You confirm that you do not know the subject..Please learn before comment
So far you didn't confirm either that you know the subject. Do you see why this is respectless?
Phage obviously Python is slower then a compiled language, such C ,, CLisp & company but also C/C++ are slower then Assembly, or CLR…then you prefer write your SW in pure machine language?..perhaps for a rootkit…in this case an assembly C inline only to access specific CPU registers…but only small chunks.
eventually in this case when You use *itertools*'s methods for simple or complex iteration, speed will not be a your problem…make your tests guy
So, your argument is: Yes, it is slower, but no, it is not slower.
Maybe you meant it right, but the way you write it *facepalm*
itertools is written in C. Testing it is no proof that Python is fast.
-
HI Deque , good speech 8)
you’re right, I meant compilation directly in machine language like in C/C++..ecc..not in IL..

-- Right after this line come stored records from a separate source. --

import Summits.BirchSwinnertonDyer.BirchSwinnertonDyer.Theorems.ManinLocalTwoThreeNeronFLineBookkeeping
import Mathlib.LinearAlgebra.Quotient.Card
import HarnessLib

/-!
# The `f`-line index is monotone in the lattice: `r^𝒩 ∣ r_AL ∣ r_f`, and imc's sandwich `r^𝒩_p ≤ v_p(deg φ) ≤ e_f`

Cell bsd-f2-manin, prover seat p3 g17 (typer g21 pointer (b), imc MEMO-imc §37 ENGINE H «PROVED sandwich r^𝒩 ≤ v₂(deg φ) ≤ e_f»).
* `lineIndex_dvd_of_le`: for `ℤ`-lattices `M ≤ M'` of cusp forms with `f ∈ M`, `[e_f M : ℤ f] ∣ [e_f M' : ℤ f]`
  (`M ⧸ (ℤf + M ∩ f^⊥) ↪ M' ⧸ (ℤf + M' ∩ f^⊥)` + Lagrange).
* Over a Néron `f`-line datum `Δ` with `f ∈ Λ`: `Δ.neronCongruenceNumber ∣ lineIndex (alStableLattice N) D.f` (desc's `r_AL`) and
  `Δ.neronCongruenceNumber ∣ congruenceNumber D.f` (`r_f`, ARS); hence `v_p(r^𝒩) ≤ v_p(r_f)`.
* `padicValNat_neronCongruenceNumber_le_modularDegree`: `v_p(r^𝒩) ≤ v_p(deg φ)` (from PROP 29.AO, `…NeronFLineBookkeeping`), and
  with the PRINTED fact `modularDegree_dvd_congruenceNumber` (Agashe–Ribet–Stein 2012 Thm 2.1, statement-only) on a minimal-degree datum:
  `v_p(deg φ) ≤ v_p(r_f)` — the sandwich.  Pure bookkeeping; BSD is not proved by this; Manin's conjecture is not proved by this.
-/

set_option autoImplicit false
set_option linter.dupNamespace false

namespace Summit.BirchSwinnertonDyer.BirchSwinnertonDyer.Theorems.ManinLocalTwoThree.NeronFLineBookkeeping

open scoped MatrixGroups ModularForm
open CongruenceSubgroup Literature.NumberTheory.EllipticCurves.ModularForms
open Summit.BirchSwinnertonDyer.Rank1Residual.ManinAdditive

section Monotone

variable {N : ℕ} [NeZero N]

/-- **Monotonicity of the `f`-line index**: `f ∈ M ≤ M'` ⟹ `lineIndex M f ∣ lineIndex M' f` (the natural map
`M ⧸ (ℤf + M ∩ f^⊥) → M' ⧸ (ℤf + M' ∩ f^⊥)` is injective because `g − t f ∈ M` for `g ∈ M`). [folklore] -/
theorem lineIndex_dvd_of_le {M M' : Submodule ℤ (CuspForm (Gamma0 N) 2)} {f : CuspForm (Gamma0 N) 2}
    (hf : f ∈ M) (h : M ≤ M') : lineIndex M f ∣ lineIndex M' f := by
  obtain ⟨K', hK'⟩ : ∃ K' : Submodule ℤ M', K' =
      ((ℤ ∙ f) ⊔ (M' ⊓ (LinearMap.ker (peterssonProductₗ (Gamma0 N) 2 f)).restrictScalars ℤ)).comap M'.subtype :=
    ⟨_, rfl⟩
  obtain ⟨K, hK⟩ : ∃ K : Submodule ℤ M, K =
      ((ℤ ∙ f) ⊔ (M ⊓ (LinearMap.ker (peterssonProductₗ (Gamma0 N) 2 f)).restrictScalars ℤ)).comap M.subtype :=
    ⟨_, rfl⟩
  have hker : LinearMap.ker (K'.mkQ ∘ₗ Submodule.inclusion h) = K := by
    ext g
    rw [LinearMap.mem_ker, LinearMap.comp_apply, Submodule.mkQ_apply, Submodule.Quotient.mk_eq_zero, hK', hK,
      Submodule.mem_comap, Submodule.mem_comap, Submodule.subtype_apply, Submodule.subtype_apply,
      Submodule.coe_inclusion, Submodule.mem_sup, Submodule.mem_sup]
    constructor
    · rintro ⟨y, hy, z, hz, hyz⟩
      obtain ⟨t, rfl⟩ := Submodule.mem_span_singleton.mp hy
      refine ⟨t • f, Submodule.mem_span_singleton.mpr ⟨t, rfl⟩, z,
        Submodule.mem_inf.mpr ⟨?_, (Submodule.mem_inf.mp hz).2⟩, hyz⟩
      have hz' : z = (g : CuspForm (Gamma0 N) 2) - t • f := eq_sub_of_add_eq' hyz
      rw [hz']
      exact M.sub_mem g.2 (M.smul_mem t hf)
    · rintro ⟨y, hy, z, hz, hyz⟩
      exact ⟨y, hy, z, Submodule.mem_inf.mpr ⟨h (Submodule.mem_inf.mp hz).1, (Submodule.mem_inf.mp hz).2⟩, hyz⟩
  have h1 : lineIndex M f = Nat.card (LinearMap.range (K'.mkQ ∘ₗ Submodule.inclusion h)) := by
    show Nat.card (M ⧸ _) = _
    rw [← hK, ← hker]
    exact Nat.card_congr (LinearMap.quotKerEquivRange _).toEquiv
  have h2 : lineIndex M' f = Nat.card (M' ⧸ K') := by
    show Nat.card (M' ⧸ _) = _
    rw [← hK']
  rw [h1, h2]
  exact ⟨Nat.card ((M' ⧸ K') ⧸ LinearMap.range (K'.mkQ ∘ₗ Submodule.inclusion h)),
    Submodule.card_eq_card_quotient_mul_card _⟩

end Monotone

variable {N : ℕ} [NeZero N] {W : WeierstrassCurve ℚ} [W.IsElliptic] {D : ModularParametrizationData W N}
  (Δ : NeronFLineDatum W D)

/-- `r^𝒩 ∣ r_AL` (desc's AL-stable index) when `f ∈ Λ` (`Λ ≤ S^{AL}`, `Λ_le_alStableLattice`). [folklore] -/
theorem neronCongruenceNumber_dvd_lineIndex_alStableLattice (hf : D.f ∈ Δ.Λ) :
    Δ.neronCongruenceNumber ∣ lineIndex (alStableLattice N) D.f :=
  lineIndex_dvd_of_le hf Δ.Λ_le_alStableLattice

/-- `r^𝒩 ∣ r_f` (the congruence number of ARS) when `f ∈ Λ` (`Λ ≤ S₂(Γ₀(N); ℤ)`). [folklore] -/
theorem neronCongruenceNumber_dvd_congruenceNumber (hf : D.f ∈ Δ.Λ) :
    Δ.neronCongruenceNumber ∣ congruenceNumber D.f := by
  rw [← lineIndex_integralCuspForms0]
  exact lineIndex_dvd_of_le hf Δ.Λ_le

/-- **Lower half of imc's sandwich: `v_p(r^𝒩) ≤ v_p(deg φ)`** when `f ∈ Λ` (PROP 29.AO: the difference is `v_p(c) + v_p(s) ≥ 0`).
[folklore] -/
theorem padicValNat_neronCongruenceNumber_le_modularDegree (hf : D.f ∈ Δ.Λ) (p : ℕ) [Fact p.Prime] :
    padicValNat p Δ.neronCongruenceNumber ≤ padicValNat p D.modularDegree := by
  have h := padicVal_bookkeeping Δ hf p
  have h0 : 0 ≤ padicValInt p D.maninConstant := by positivity
  omega

/-- **imc's sandwich `v_p(r^𝒩) ≤ v_p(deg φ) ≤ v_p(r_f)`** for a MINIMAL-DEGREE datum with `f ∈ Λ`, the upper half from the PRINTED fact
`modularDegree_dvd_congruenceNumber` (Agashe–Ribet–Stein 2012 Thm 2.1, statement-only, taken as a hypothesis) and `r_f ≠ 0`.
CONDITIONAL on that fact. [cite: AgasheRibetStein2012, Thm. 2.1] -/
theorem padicValNat_sandwich (hf : D.f ∈ Δ.Λ) (hARS : modularDegree_dvd_congruenceNumber)
    (hmin : ∀ (W' : WeierstrassCurve ℚ) [W'.IsElliptic] (D' : ModularParametrizationData W' N),
      D'.f = D.f → D.modularDegree ≤ D'.modularDegree)
    (hr : congruenceNumber D.f ≠ 0) (p : ℕ) [Fact p.Prime] :
    padicValNat p Δ.neronCongruenceNumber ≤ padicValNat p D.modularDegree ∧
      padicValNat p D.modularDegree ≤ padicValNat p (congruenceNumber D.f) :=
  ⟨padicValNat_neronCongruenceNumber_le_modularDegree Δ hf p,
    (padicValNat_dvd_iff_le (p := p) hr).mp (dvd_trans (pow_padicValNat_dvd (p := p)) (hARS W N D hmin))⟩

end Summit.BirchSwinnertonDyer.BirchSwinnertonDyer.Theorems.ManinLocalTwoThree.NeronFLineBookkeeping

I repeat: obviously Python is slower then *pure compiled* languages , and ok its VM hasn’t JIT like in Java or in .net runtime(ps. however look at PyPy just in time compiler for Python...good but not comparable to JIT)..…but it take advantage of powerful libraries like itertools, numpy package and many others as you know…there would also *stuff* like Cython and Numba (for scientific computations) to speed up your code… all this is Python;
but in conclusion what matters is muster an efficient practice coding as you said
Semantic of code that I posted is very simple, and self –explanation,.. obviously he must know WELL built in func and methods like map, expression gen, list comp., ecc… If not à ther’s documentations and good books for that.You can’t write good code without know basis…in a boring week end ... :D
it’s also important to think over simple or complex code with own head, and after he could ask for clarifications
Why Python isn’t java or php..?;
Because if You think in Java when write Python's code probably you’ll produce inefficient code…
If you think in php when write python or php's code : surley you’ll produce very inefficient code ;D
-
Guys, I appreciate your righting his wrongs, but maybe do it in a private message? Really, I'm glad you're telling him off for not explaining don't take me for a complaining welp.
I definitely agree, Python is nowhere near as fast as Java and is a completely different language, however this was a complete learning experience. I'm glad you guys are pointing all this out it's really helping me. Also, I was wondering what you guys would use to write a simple web/computer crawler? And is there a difference between spiders and crawlers or do they have different names but are the exact same? Thanks.
-
You're asking a whole new question which doesn't have anything to to with the original thread. Please make a new thread of you want an answer on your question.